İki seçenek arasında kalmıştım ve bu sefer bir adım ileri gidecek kadar gözden çıkarılası olmayan diğer seçenek yüzünden ilk kez bir kapanın içine düşmüştüm. Eğer bir gün yakalanırsam bunun hep çok ani ya da çok dramatik olacağını düşünürdüm, ne de güzel yanılmışım. Oysa bu kendi ellerimle kendi kaybedişimi avuçlamamın gerektiği iğrenç bir kayıptı. Tekin, böyle bir konuda bile aklımın sınırları dışındaki ihtimali gerçekleştirmeyi başarmıştı.

Araba durduğunda önümdeki bomboş alana baktım. Kafamı sola çevirdiğimdeyse büyük bir arazi eviyle karşılaştım. Beni bir depoya çağıracağına adım gibi eminken ihtişamlı ve tüm ışıkları yanan ev şaşırmama sebep oldu. Kapıyı açarak arabadan çıktım. Nihat arabadan çıkıp kapıyı kapatınca önüme geçti ve elini bana uzatarak "Silah" dedi.

Varlığına biraz olsun sığındığım silahı cebimden çıkarıp Nihat'a uzatırken sinir dolu bir bakış yolladım.

"Bu tavırların birazını da Tekin başkana sakla, hepsini bende harcama istersen." dedi alayla.
Eğer fırsatım olursa ilk işim o boş konuşup duran ağzının bir daha açılmayacağına emin olmaktı. Nefretim parmak uçlarıma kadar dağıldı.

"Beni tanıyamadığın ne kadar belli, benim bıçaklarım asla bitmez." dedim sinirimi yansıtmayan ve sırıtan bir ifadeyle. Bana gözlerini diktiği ve sinirle baktığı birkaç saniye sonunda önden ilerlemeye başladı. Peşinden geliyor muyum diye baktıktan sonra adımlarını hızlandırdı.
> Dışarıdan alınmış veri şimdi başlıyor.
/-- The `Cθ³` term is negligible: `48π² C θ³ (a²U) ≤ (e/2) M³`. [folklore] -/
theorem cterm_bound (hθ : 0 < θ) (hθ1 : θ < 1 / 8) (hC : 0 ≤ C) (he0 : 0 < e) (he1 : e < 1 / 16)
    (hM1 : 1 ≤ M) (hMC : C + 1 ≤ M) :
    48 * π ^ 2 * C * θ ^ 3 * (e ^ 9 * θ ^ 2 * (1 + e)) ≤ e / 2 * M ^ 3 := by
  have hπ := pi_sq_lt
  have hM0 : 0 < M := by linarith
  have hMM : M ≤ M ^ 2 := by nlinarith
  have hM3 : 0 < M ^ 3 := by positivity
  have hθ3 : θ ^ 3 ≤ 1 := pow_le_one₀ hθ.le (by linarith)
  have h1 : 48 * π ^ 2 * C * θ ^ 3 * (e ^ 9 * θ ^ 2 * (1 + e)) ≤ 954 * C * e ^ 9 := by
    have h11 : e ^ 9 * θ ^ 2 * (1 + e) ≤ 2 * e ^ 9 := by
      have : θ ^ 2 * (1 + e) ≤ 2 := by nlinarith
      nlinarith [pow_pos he0 9]
    have h12 : C * θ ^ 3 ≤ C := mul_le_of_le_one_right hC hθ3
    have h13 : 0 ≤ C * θ ^ 3 := by positivity
    have h14 : C * θ ^ 3 * (e ^ 9 * θ ^ 2 * (1 + e)) ≤ C * (2 * e ^ 9) :=
      mul_le_mul h12 h11 (by positivity) hC
    have h15 : π ^ 2 * (C * θ ^ 3 * (e ^ 9 * θ ^ 2 * (1 + e))) ≤ 9.93 * (C * (2 * e ^ 9)) :=
      mul_le_mul hπ.le h14 (by positivity) (by norm_num)
    have h16 : 0 ≤ C * e ^ 9 := by positivity
    nlinarith
  have h2 : 954 * C * e ^ 9 ≤ e / 2 * M ^ 3 := by
    have h21 : e ^ 8 ≤ (1 / 16) ^ 8 := pow_le_pow_left₀ he0.le he1.le 8
    have h22 : C ≤ M ^ 3 := by nlinarith
    have h23 : 954 * e ^ 9 ≤ e / 2 := by nlinarith
    nlinarith [mul_le_mul h23 h22 hC (by positivity)]
  linarith

/-- The crossing term against `κ = 1 − 16e`: `1/(1−e)² ≤ 1 + 3e`. [folklore] -/
theorem crossing_bound {κ : ℝ} (he0 : 0 < e) (he1 : e < 1 / 16) (hκe : κ = 1 - 16 * e)
    (hM0 : 0 < M) :
    κ * (M ^ 3 * (π / 2 + 2 * e) / (1 - e) ^ 2) ≤
      M ^ 3 * ((1 - 16 * e) * (π / 2 + 2 * e) * (1 + 3 * e)) := by
  have hπ0 : 0 < π := Real.pi_pos
  have hM3 : 0 < M ^ 3 := by positivity
  rw [hκe, ← mul_div_assoc, div_le_iff₀ (by nlinarith)]
  have h1 : 1 ≤ (1 + 3 * e) * (1 - e) ^ 2 := by
    nlinarith [mul_pos he0 (show (0:ℝ) < 1 - 5 * e by linarith), pow_pos he0 3]
  have h2 : 0 ≤ M ^ 3 * ((1 - 16 * e) * (π / 2 + 2 * e)) := by
    have : 0 ≤ 1 - 16 * e := by linarith
    positivity
  nlinarith [mul_le_mul_of_nonneg_left h1 h2]

/-- The scalar inequality in `e ∈ (0, 1/16)`:
`(1−16e)(π/2+2e)(1+3e) + 7e/2 < (1−e)(π/2−2e)`. [folklore] -/
theorem scalar_ineq (he0 : 0 < e) (he1 : e < 1 / 16) :
    (1 - 16 * e) * (π / 2 + 2 * e) * (1 + 3 * e) + 7 / 2 * e < (1 - e) * (π / 2 - 2 * e) := by
  have hπ3 : 3 < π := Real.pi_gt_three
  nlinarith [mul_pos he0 he0, mul_pos (mul_pos he0 he0) he0, mul_pos he0 (by linarith : (0:ℝ) < π - 3)]

/-- Closed form of `LOW · D`, `D = 48π²a²U`. [folklore] -/
theorem low_mul_D {T : ℝ} (hθ : θ ≠ 0) (ha : a ≠ 0) (hU : U ≠ 0) :
    (θ ^ 2)⁻¹ * (M ^ 3 * ((48 * π ^ 2 * a ^ 2)⁻¹ * (1 - T) *
      ((π * θ ^ 2 / 2 - 2 * θ * (e * θ)) / U))) * (48 * π ^ 2 * a ^ 2 * U) =
      M ^ 3 * ((1 - T) * (π / 2 - 2 * e)) := by
  have hπ : π ≠ 0 := Real.pi_pos.ne'
  field_simp
  try ring

/-- Closed form of `(κ·UP + Cθ³) · D`, `D = 48π²a²U`. [folklore] -/
theorem up_mul_D {κ : ℝ} (ha : a ≠ 0) (hU : U ≠ 0) (he : e ≠ 0) (h1e : 1 - e ≠ 0) :
    (κ * ((U ^ 2 + (M * a⁻¹) ^ 2) * (π * 4 / 3) +
        ((U ^ 3 + 3 * U ^ 2 * (M * a⁻¹) + 3 * U * (M * a⁻¹) ^ 2) * (π * 4 / 3) +
          M ^ 3 * ((π / 2 + 2 * e) / U * (48 * π ^ 2 * (a * (1 - e)) ^ 2)⁻¹ +
            (π * e ^ 2)⁻¹ ^ 3 * (2 * π)))) + C * θ ^ 3) * (48 * π ^ 2 * a ^ 2 * U) =
      κ * (64 * π ^ 3 * (a ^ 2 * U * U ^ 2 + U * M ^ 2) +
        (64 * π ^ 3 * (a ^ 2 * U * U ^ 3 + 3 * a * U ^ 3 * M + 3 * U ^ 2 * M ^ 2) +
          (M ^ 3 * (π / 2 + 2 * e) / (1 - e) ^ 2 + M ^ 3 * (96 * (a ^ 2 * U) / e ^ 6)))) +
        48 * π ^ 2 * C * θ ^ 3 * (a ^ 2 * U) := by
  have hπ : π ≠ 0 := Real.pi_pos.ne'
  field_simp
  try ring

/-- **The real inequality**: with `κ = 1 − 16e`, `a = e¹⁰θ²`, `U e a = 1 + e`, `eM ≥ 21600 U²`,
`M ≥ C + 1`, the CKN triple of the wind-jet violates the one-step Morrey improvement:
`κ·(A(1)+C(1)) + Cθ³ < C(θ)` (lower bound of `C(θ)` on the right). [folklore] -/
theorem main_real_ineq {κ T : ℝ} (hκ0 : 0 < κ) (hθ : 0 < θ) (hθ1 : θ < 1 / 8)
    (hC : 0 ≤ C) (he0 : 0 < e) (he1 : e < 1 / 16) (hκe : κ = 1 - 16 * e)
    (ha0 : 0 < a) (ha1 : a ≤ 1) (hU1 : 16 ≤ U) (hM1 : 1 ≤ M) (hMC : C + 1 ≤ M)
    (hMU : 21600 * U ^ 2 ≤ e * M) (hT : T ≤ e) (ha2U : a ^ 2 * U = e ^ 9 * θ ^ 2 * (1 + e)) :
    κ * ((U ^ 2 + (M * a⁻¹) ^ 2) * (π * 4 / 3) +
        ((U ^ 3 + 3 * U ^ 2 * (M * a⁻¹) + 3 * U * (M * a⁻¹) ^ 2) * (π * 4 / 3) +
          M ^ 3 * ((π / 2 + 2 * e) / U * (48 * π ^ 2 * (a * (1 - e)) ^ 2)⁻¹ +
            (π * e ^ 2)⁻¹ ^ 3 * (2 * π)))) + C * θ ^ 3 <
      (θ ^ 2)⁻¹ * (M ^ 3 * ((48 * π ^ 2 * a ^ 2)⁻¹ * (1 - T) *
        ((π * θ ^ 2 / 2 - 2 * θ * (e * θ)) / U))) := by
  have hπ0 : 0 < π := Real.pi_pos
  have hπ3 : 3 < π := Real.pi_gt_three
  have hU0 : 0 < U := by linarith
  have hM0 : 0 < M := by linarith
  have hM3 : 0 < M ^ 3 := by positivity
  have h1e : 0 < 1 - e := by linarith
  have hD : 0 < 48 * π ^ 2 * a ^ 2 * U := by positivity
  refine lt_of_mul_lt_mul_right ?_ hD.le
  rw [low_mul_D hθ.ne' ha0.ne' hU0.ne', up_mul_D ha0.ne' hU0.ne' he0.ne' h1e.ne', ha2U]
  have hpoly := poly_bounds hθ hθ1 he0 he1 hU1 hM1 hMU ha1
  have hc := cterm_bound hθ hθ1 hC he0 he1 hM1 hMC
  have hx := crossing_bound he0 he1 hκe hM0
  have hs := scalar_ineq he0 he1
  have hκ1 : κ ≤ 1 := by linarith
  -- lower side: `(1 − T) ≥ (1 − e)`
  have hlow : M ^ 3 * ((1 - e) * (π / 2 - 2 * e)) ≤ M ^ 3 * ((1 - T) * (π / 2 - 2 * e)) :=
    mul_le_mul_of_nonneg_left (mul_le_mul_of_nonneg_right (by linarith) (by linarith)) hM3.le
  -- split `κ·(P + X)` with `P ≤ 3eM³`
  have hX0 : 0 ≤ M ^ 3 * (π / 2 + 2 * e) / (1 - e) ^ 2 := by positivity
  have hP : κ * (64 * π ^ 3 * (e ^ 9 * θ ^ 2 * (1 + e) * U ^ 2 + U * M ^ 2) +
      (64 * π ^ 3 * (e ^ 9 * θ ^ 2 * (1 + e) * U ^ 3 + 3 * a * U ^ 3 * M + 3 * U ^ 2 * M ^ 2) +
        (M ^ 3 * (π / 2 + 2 * e) / (1 - e) ^ 2 + M ^ 3 * (96 * (e ^ 9 * θ ^ 2 * (1 + e)) / e ^ 6)))) ≤
      3 * e * M ^ 3 + M ^ 3 * ((1 - 16 * e) * (π / 2 + 2 * e) * (1 + 3 * e)) := by
    have h1 : κ * (3 * e * M ^ 3) ≤ 3 * e * M ^ 3 := mul_le_of_le_one_left (by positivity) hκ1
    nlinarith [mul_le_mul_of_nonneg_left hpoly hκ0.le]
  have hfin : 3 * e * M ^ 3 + M ^ 3 * ((1 - 16 * e) * (π / 2 + 2 * e) * (1 + 3 * e)) +
      e / 2 * M ^ 3 < M ^ 3 * ((1 - e) * (π / 2 - 2 * e)) := by
    nlinarith [mul_lt_mul_of_pos_left hs hM3]
  linarith

end RealInequality

end Summit.NavierStokesRegularity.NavierStokesRegularity.Theorems.Schatz2025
Çimenlik alanı geçerek kapıya geldiğimizde, anahtarı deliğe sokarak içeri girdi. Peşinden girdiğimde her zamanki gibi vücuduma küçük bir alev sıçradı, İzsiz'in içerde olduğunu bilmek için gözlerimi üzerine dikmeme gerek olmadığı bir seferi daha yaşamama engel olamadım.
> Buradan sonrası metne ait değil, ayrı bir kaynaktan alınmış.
import Literature.AnabelianGeometry.EtaleTheta.SettingModelKrullTate2
import Literature.AnabelianGeometry.EtaleTheta.SettingModel2CommutatorCuspOrigin
import Literature.AnabelianGeometry.EtaleTheta.SettingModelKrullCuspLaws
import HarnessLib

/-!
# `ThetaSetting.IsThm16Origin` HOLDS at the cusped untwisted Krull model `modelκ′` — the FIRST inhabitant of the
# hypothesis bundle of the K3 chain ([EtTh] Thm. 1.6 (i) from origin clauses)

Mochizuki, *The étale theta function …*, Publ. RIMS **45** (2009) [EtTh], §1 pp. 12–13 [cite: MochizukiEtTh2009, §1 p.13]:
«`Π^tp_Y` … `Z`» (R1), «any decomposition group of a cusp of `Y^log` determines … a section `G_K → (Π^tp_Y)^ell`
… an open immersion `G_{K_N} ↪ (Π^tp_Y)^ell/N·(Δ^tp_Y)^ell` … a Galois covering `Y_N → Y`» (R2), «the quotients
`Π^tp_X ↠ (Π^tp_X)^Θ ↠ (Π^tp_X)^ell`» (R3), «`G_{K_N}` acts trivially on `(Δ^tp_X)^ell/N·(Δ^tp_Y)^ell`» (TM); Thm. 1.6
(i) p. 24. Cell abc-iut, layer L2 (NV lane, origin-profile lineage of abc-iut-w5-d051), seat abc-iut-w5-d165 (gen 4),
row «ISTHM16ORIGIN@modelκ′» (STATUS 11:17Z), PART 2 over abc-iut-L2-t10's K3 `SettingModelKrullCusp`
(`ThetaSetting.modelκ′ p`: the untwisted Krull carrier `Γ ⋊_{θ∘1} G_{ℚ_p}` WITH the commutator-axis cusp
`D_x = c^Ẑ ⋊ G_{ℚ_p}` of this seat's `SettingModel2CommutatorCusp`) and this seat's PART 1 `SettingModelKrullTate2`.

THE MODEL ZOO BEFORE THIS FILE (abc-iut-w5-d051's `stageTwo_origin_fields`, `SettingModelTateCuspOriginProfile`,
`SettingModelChiOriginProfile`, `SettingModelOriginProfile`; this seat's `model₂c_origin_profile`): `IsThm16Origin` FAILS
at `model`/`model₂`/`model₂ᶜ` (discrete Galois factor: R1), at `modelχ`/`modelχq`/`modelκ` (no cusp), at
`modelχ′`/`modelχq′` (TORAL cusp: R2 fails for `N ≥ 2`) — «the residual is exactly the cusp AXIS». HERE:

* §1 transport from `modelκ` (same carriers; the record differs only in the cusp fields): TM₂ `modelκ'_tate2`, R1
  `kerToZIsCompactlyGenerated_modelκ'`, R3, `modelκ'_gknIsKernelOfAction_two`;
* §2 the cuspidal decomposition groups of `modelκ′` are the `{g | g.left ∈ γ₀ c^Ẑ γ₀⁻¹}` and lie in `Π^tp_Y` ⇒ the
  CUSP CLAUSE `exists_cuspidal_le_GtpY_modelκ'`;
* §3 **R2 `modelκ'_gtpYNFromCusp` for EVERY `N`** (port of this seat's `model₂c_gtpYNFromCusp`: the commutator-axis
  inertia dies in `(Π^tp_X)^ell`, the level-`N` `y`-profile homomorphism kills the cusp image and `N·(Δ^tp_Y)^ell`, and
  `y_N(γ) = 0 ⇒ γ ≡ (b^s)^N`);
* §4 **`ThetaSetting.modelκ'_isThm16Origin`** and **`ThetaSetting.exists_isEtThOrigin_and_isThm16Origin`** — guard +
  ALL SIX fields of `IsThm16Origin` jointly inhabited for the first time; `modelκ'_origin_profile` adds abc-iut-L2-t7's
  census bundle `CuspLaws` (C3 / C9 / C16 at `modelκ′`, `SettingModelKrullCuspLaws`, consumed BY NAME).

HONEST LABEL: SEMI-SYNTHETIC model (untwisted Krull: trivial Galois action on `Γ`, `K = ℚ_p`, `q_X = p²`; consistency
evidence for the hypothesis bundle `IsEtThOrigin ∧ IsThm16Origin`, nothing more — `IsTateOrigin` for all `N` is NOT
claimed and fails as at `modelχ`); nothing of [EtTh] asserted; no side taken on [IUTchIII] Cor. 3.12; typed ≠ proved.
PROOF-ONLY (0 definitions; nothing of abc-iut-L2-t10's K-files restated).
-/

noncomputable section

namespace Literature.AnabelianGeometry.EtaleTheta.SettingModel

open Literature.AnabelianGeometry.SemiGraphs Thm16Sub Function _root_.Topology
open scoped commutatorElement Pointwise

variable (p : ℕ) [Fact p.Prime]

/-! ## §1. The cusp-free clauses transported from `modelκ` -/

/-- TM₂ at `modelκ′` (transport of `modelκ_tate2`: the clause does not read the cusp). [cite: MochizukiEtTh2009, §1 p.13] -/
theorem modelκ'_tate2 :
    ∃ (y₁ z : (ThetaSetting.modelκ' p).PiTemp) (ζ r : PadicAlgCl p),
      y₁ ∈ (ThetaSetting.modelκ' p).DtpY ∧ z ∈ (ThetaSetting.modelκ' p).DeltaTemp ∧
      (ThetaSetting.modelκ' p).toZ z = Multiplicative.ofAdd 1 ∧
      IsPrimitiveRoot ζ ((2 : ℕ+) : ℕ) ∧ r ^ ((2 : ℕ+) : ℕ) = (ThetaSetting.modelκ' p).qX ∧
      (∀ y ∈ (ThetaSetting.modelκ' p).DtpY, ∃ k : ℕ,
        toEll (ThetaSetting.modelκ' p) y * (toEll (ThetaSetting.modelκ' p) y₁ ^ k)⁻¹ ∈
          ellPowersY (ThetaSetting.modelκ' p) 2) ∧
      (∀ k : ℕ, toEll (ThetaSetting.modelκ' p) y₁ ^ k ∈ ellPowersY (ThetaSetting.modelκ' p) 2 ↔
        ((2 : ℕ+) : ℕ) ∣ k) ∧
      (∀ (g : (ThetaSetting.modelκ' p).PiTemp) (k : ℕ), (ThetaSetting.modelκ' p).aug g ζ = ζ ^ k →
        ∀ y ∈ (ThetaSetting.modelκ' p).DtpY,
          toEll (ThetaSetting.modelκ' p) (g * y * g⁻¹) * (toEll (ThetaSetting.modelκ' p) y ^ k)⁻¹ ∈
            ellPowersY (ThetaSetting.modelκ' p) 2) ∧
      (∀ (g : (ThetaSetting.modelκ' p).PiTemp) (m : ℕ), (ThetaSetting.modelκ' p).aug g r = ζ ^ m * r →
        toEll (ThetaSetting.modelκ' p) (g * z * g⁻¹ * z⁻¹) * (toEll (ThetaSetting.modelκ' p) y₁ ^ m)⁻¹ ∈
          ellPowersY (ThetaSetting.modelκ' p) 2) :=
  modelκ_tate2 p

/-- R1 at `modelκ′` (transport). [cite: MochizukiEtTh2009, §1 p.12] -/
theorem kerToZIsCompactlyGenerated_modelκ' : KerToZIsCompactlyGenerated (ThetaSetting.modelκ' p) :=
  kerToZIsCompactlyGenerated_modelκ p

/-- R3, first half, at `modelκ′` (transport). [cite: MochizukiEtTh2009, §1 p.12] -/
theorem isQuotientMap_toTheta_modelκ' : IsQuotientMap (ThetaSetting.modelκ' p).toTheta :=
  QuotientGroup.isQuotientMap_mk (CurveTheta.thetaKer (curveκ' p))

/-- R3, second half, at `modelκ′` (transport). [cite: MochizukiEtTh2009, §1 p.12] -/
theorem isQuotientMap_thetaToEll_modelκ' : IsQuotientMap (ThetaSetting.modelκ' p).thetaToEll :=
  isQuotientMap_thetaToEll_modelκ p

/-- `G_{K_2} = Ker(G_K ↷ (Δ^tp_X)^ell/2·(Δ^tp_Y)^ell)` at `modelκ′` (transport). [cite: MochizukiEtTh2009, §1 p.13] -/
theorem modelκ'_gknIsKernelOfAction_two : GKNIsKernelOfAction (ThetaSetting.modelκ' p) 2 :=
  modelκ_gknIsKernelOfAction_two p

/-! ## §2. The cuspidal decomposition groups of `modelκ′` -/

/-- Conjugating the cusp datum inside `Γ ⋊_{θ∘1} G_{ℚ_p}` (TRIVIAL action): `h · D_x · h⁻¹ = {g | g.left ∈ h.left c^Ẑ h.left⁻¹}`.
[cite: MochizukiEtTh2009, §1 p.13] -/
theorem mem_conjAct_smul_cuspDecompκ_iff (h : ConjAct (PiTpκ p)) (g : PiTpκ p) :
    g ∈ h • cuspDecompκ p ↔ g.left ∈ MulAut.conj (ConjAct.ofConjAct h).left • cAxisGfp := by
  rw [Subgroup.mem_smul_pointwise_iff_exists, Subgroup.mem_smul_pointwise_iff_exists]
  constructor
  · rintro ⟨d, hd, rfl⟩
    refine ⟨d.left, (mem_cuspDecompκ_iff p d).mp hd, ?_⟩
    rw [ConjAct.smul_def, MulAut.smul_def, MulAut.conj_apply, SemidirectProduct.mul_left, SemidirectProduct.mul_left,
      SemidirectProduct.inv_left]
    simp only [actκ_apply_eq]
  · rintro ⟨c, hc, hcg⟩
    refine ⟨(ConjAct.ofConjAct h)⁻¹ * g * ConjAct.ofConjAct h, ?_, ?_⟩
    · rw [mem_cuspDecompκ_iff, SemidirectProduct.mul_left, SemidirectProduct.mul_left, SemidirectProduct.inv_left]
      simp only [actκ_apply_eq]
      rw [MulAut.smul_def, MulAut.conj_apply] at hcg
      have : (ConjAct.ofConjAct h).left⁻¹ * g.left * (ConjAct.ofConjAct h).left = c := by
        rw [← hcg]; group
      rw [this]; exact hc
    · rw [ConjAct.smul_def]; group

/-- **Every cuspidal decomposition group of `modelκ′` lies in `Π^tp_Y`** (the commutator axis has `a`-degree `0`).
[cite: MochizukiEtTh2009, §1 p.13] -/
theorem cuspidal_le_GtpY_modelκ' {Dc : Subgroup (PiTpκ p)}
    (hDc : (ThetaSetting.modelκ' p).IsCuspidalDecompositionGroup Dc) : Dc ≤ (ThetaSetting.modelκ' p).GtpY := by
  obtain ⟨_, -, h, rfl⟩ := hDc
  intro g hg
  change g ∈ h • cuspDecompκ p at hg
  rw [mem_conjAct_smul_cuspDecompκ_iff] at hg
  change g ∈ ((krullTwistData p).toZ).ker
  rw [MonoidHom.mem_ker, GfpTwistData.toZ_apply]
  exact conj_cAxisGfp_le_ker_gfpSnd _ hg

/-- **The cusp clause of `IsThm16Origin` HOLDS at `modelκ′`.** [cite: MochizukiEtTh2009, §1 p.13] -/
theorem exists_cuspidal_le_GtpY_modelκ' :
    ∃ Dc : Subgroup (ThetaSetting.modelκ' p).PiTemp,
      (ThetaSetting.modelκ' p).IsCuspidalDecompositionGroup Dc ∧ Dc ≤ (ThetaSetting.modelκ' p).GtpY :=
  ⟨cuspDecompκ p, ⟨(), trivial, 1, by rw [one_smul]⟩, cuspidal_le_GtpY_modelκ' p ⟨(), trivial, 1, by rw [one_smul]⟩⟩

/-! ## §3. R2 at `modelκ′`, for every `N` -/

/-- Two `inl`-elements have the same ell-image iff all their `(x, y)`-level coordinates agree; on `Ker pr₂` the
`x`-coordinates vanish, so only `y` counts. [cite: MochizukiEtTh2009, §1 p.13] -/
theorem toEll_inl_eq_iff_κ {γ γ' : Gfp} (hγ : γ ∈ gfpSnd.ker) (hγ' : γ' ∈ gfpSnd.ker) :
    toEll (ThetaSetting.modelκ' p) (SemidirectProduct.inl γ) = toEll (ThetaSetting.modelκ' p) (SemidirectProduct.inl γ') ↔
      ∀ N : ℕ+, (levelHom N γ).y = (levelHom N γ').y := by
  change toEll (ThetaSetting.modelκ p) (SemidirectProduct.inl γ) = toEll (ThetaSetting.modelκ p) (SemidirectProduct.inl γ') ↔ _
  rw [toEll_modelκ_eq_iff, ← map_inv, ← map_mul, mem_ellKer_curveκ_iff, SemidirectProduct.left_inl,
    SemidirectProduct.right_inl]
  have hk : γ⁻¹ * γ' ∈ gfpSnd.ker := gfpSnd.ker.mul_mem (gfpSnd.ker.inv_mem hγ) hγ'
  constructor
  · rintro ⟨h, -⟩ N
    have hy := (h N).2
    change (levelHom N (γ⁻¹ * γ')).y = 0 at hy
    simp only [map_mul, map_inv, Heis.mul_y, Heis.inv_y] at hy
    linear_combination -hy
  · intro h
    refine ⟨fun N => ⟨levelHom_x_eq_zero hk, ?_⟩, rfl⟩
    change (levelHom N (γ⁻¹ * γ')).y = 0
    simp only [map_mul, map_inv, Heis.mul_y, Heis.inv_y, h N]
    ring

/-- **`N`-th powers modulo `Ker toEll`** at `modelκ′`: `γ ∈ Ker pr₂` with `y_N(γ) = 0` has the ell-image of
`(inl b^s)^N` for some `s ∈ Ẑ`. [cite: MochizukiEtTh2009, §1 p.13] -/
theorem exists_toEll_inl_eq_pow_κ (N : ℕ+) {γ : Gfp} (hγ : γ ∈ gfpSnd.ker) (hy : (levelHom N γ).y = 0) :
    ∃ s : ZH, toEll (ThetaSetting.modelκ' p) (SemidirectProduct.inl γ) =
      toEll (ThetaSetting.modelκ' p) (SemidirectProduct.inl (bPowGfp s)) ^ (N : ℕ) := by
  obtain ⟨t, ht⟩ := exists_zHat_forall_hHat_y_eq (gfpFst γ)
  have htN : ZHatLevel.level N t = 1 := by
    rw [← modN_eq_level, ← ofAdd_toAdd (modN N t), ht N]
    change Multiplicative.ofAdd (levelHom N γ).y = 1
    rw [hy, ofAdd_zero]
  obtain ⟨s, hs⟩ := (ZHatLevel.level_eq_one_iff_exists_pow N t).mp htN
  refine ⟨s, ?_⟩
  rw [← map_pow, ← map_pow, toEll_inl_eq_iff_κ p hγ (gfpSnd.ker.pow_mem (bPowGfp_mem_ker_gfpSnd s) _)]
  intro M
  rw [map_pow]
  change (hHat M (gfpFst γ)).y = ((levelHom M (bPowGfp s)) ^ (N : ℕ)).y
  have hpow : ∀ (h : Heis (ZMod M)) (n : ℕ), (h ^ n).y = n • h.y := by
    intro h n
    induction n with
    | zero => simp
    | succ n ih => rw [pow_succ, Heis.mul_y, ih, succ_nsmul]
  rw [hpow, levelHom_y_bPowGfp, ← ht M, modN_eq_level, ← hs, map_pow, toAdd_pow]

/-- Elements of `Δ^tp_Y` at `modelκ′` are `inl γ` with `γ ∈ Ker pr₂`. [cite: MochizukiEtTh2009, §1 p.13] -/
theorem mem_dtpY_modelκ'_iff (g : PiTpκ p) :
    g ∈ (ThetaSetting.modelκ' p).DtpY ↔ g.left ∈ gfpSnd.ker ∧ g.right = 1 := by
  change g ∈ ((krullTwistData p).toZ).ker ⊓ (curveκ' p).DeltaTemp ↔ _
  rw [Subgroup.mem_inf, MonoidHom.mem_ker, GfpTwistData.toZ_apply, curveκ'_deltaTemp, mem_deltaTempκ_iff]
  exact Iff.rfl

/-- **`N·(Δ^tp_Y)^ell` in coordinates** at `modelκ′`: `w ∈ ellPowersY N ↔ w = toEll(inl δ)^N`, `δ ∈ Ker pr₂`.
[cite: MochizukiEtTh2009, §1 p.13] -/
theorem mem_ellPowersY_modelκ'_iff (N : ℕ+) (w : (ThetaSetting.modelκ' p).GtpEll) :
    w ∈ ellPowersY (ThetaSetting.modelκ' p) N ↔
      ∃ δ : Gfp, δ ∈ gfpSnd.ker ∧ w = toEll (ThetaSetting.modelκ' p) (SemidirectProduct.inl δ) ^ (N : ℕ) := by
  have hcomm : ∀ δ₁ δ₂ : Gfp, δ₁ ∈ gfpSnd.ker → δ₂ ∈ gfpSnd.ker →
      Commute (toEll (ThetaSetting.modelκ' p) (SemidirectProduct.inl δ₁))
        (toEll (ThetaSetting.modelκ' p) (SemidirectProduct.inl δ₂)) := by
    intro δ₁ δ₂ h₁ h₂
    rw [Commute, SemiconjBy, ← map_mul, ← map_mul, ← map_mul, ← map_mul,
      toEll_inl_eq_iff_κ p (gfpSnd.ker.mul_mem h₁ h₂) (gfpSnd.ker.mul_mem h₂ h₁)]
    intro M
    simp only [map_mul, Heis.mul_y]
    ring
  constructor
  · intro hw
    refine Subgroup.closure_induction (p := fun w _ => ∃ δ : Gfp, δ ∈ gfpSnd.ker ∧
        w = toEll (ThetaSetting.modelκ' p) (SemidirectProduct.inl δ) ^ (N : ℕ)) ?_ ?_ ?_ ?_ hw
    · rintro _ ⟨_, ⟨g, hg, rfl⟩, rfl⟩
      obtain ⟨h1, h2⟩ := (mem_dtpY_modelκ'_iff p g).mp hg
      refine ⟨g.left, h1, ?_⟩
      rw [← eq_inl_of_right_eq_one_κ h2]
    · exact ⟨1, one_mem _, by rw [map_one, map_one, one_pow]⟩
    · rintro _ _ _ _ ⟨δ₁, h₁, rfl⟩ ⟨δ₂, h₂, rfl⟩
      refine ⟨δ₁ * δ₂, gfpSnd.ker.mul_mem h₁ h₂, ?_⟩
      rw [← (hcomm δ₁ δ₂ h₁ h₂).mul_pow, ← map_mul, ← map_mul]
    · rintro _ _ ⟨δ, hδ, rfl⟩
      refine ⟨δ⁻¹, gfpSnd.ker.inv_mem hδ, ?_⟩
      rw [← inv_pow, ← map_inv, ← map_inv]
  · rintro ⟨δ, hδ, rfl⟩
    refine Subgroup.subset_closure ⟨toEll (ThetaSetting.modelκ' p) (SemidirectProduct.inl δ),
      ⟨SemidirectProduct.inl δ, ?_, rfl⟩, rfl⟩
    exact (mem_dtpY_modelκ'_iff p _).mpr ⟨by rwa [SemidirectProduct.left_inl], SemidirectProduct.right_inl δ⟩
Geniş holü geçerken açık olan büyük bir kapının önünde durdu Nihat.
"Efendim, biz geldik. İçeri girebilir miyiz?"

İçeriden gelecek sesi beklemeden Nihat'ı omzundan ittirerek içeri girdim. Nerede olduğunu bulmak için odayı taramaya bile gerek duymadan kahvelerim, karşıdaki adamın koyu gözleriyle buluştu. Tekinse çoktan gözlerini bana dikmiş her zamanki alaylı olup olmadığı anlaşılamayan gülümsemesiyle bana bakıyordu. Genişçe bacaklarını açmış, tek elinde parmaklarının arasına sıkıştırdığı sigarası dururken öteki eli bacağının üstünde konumlanmıştı.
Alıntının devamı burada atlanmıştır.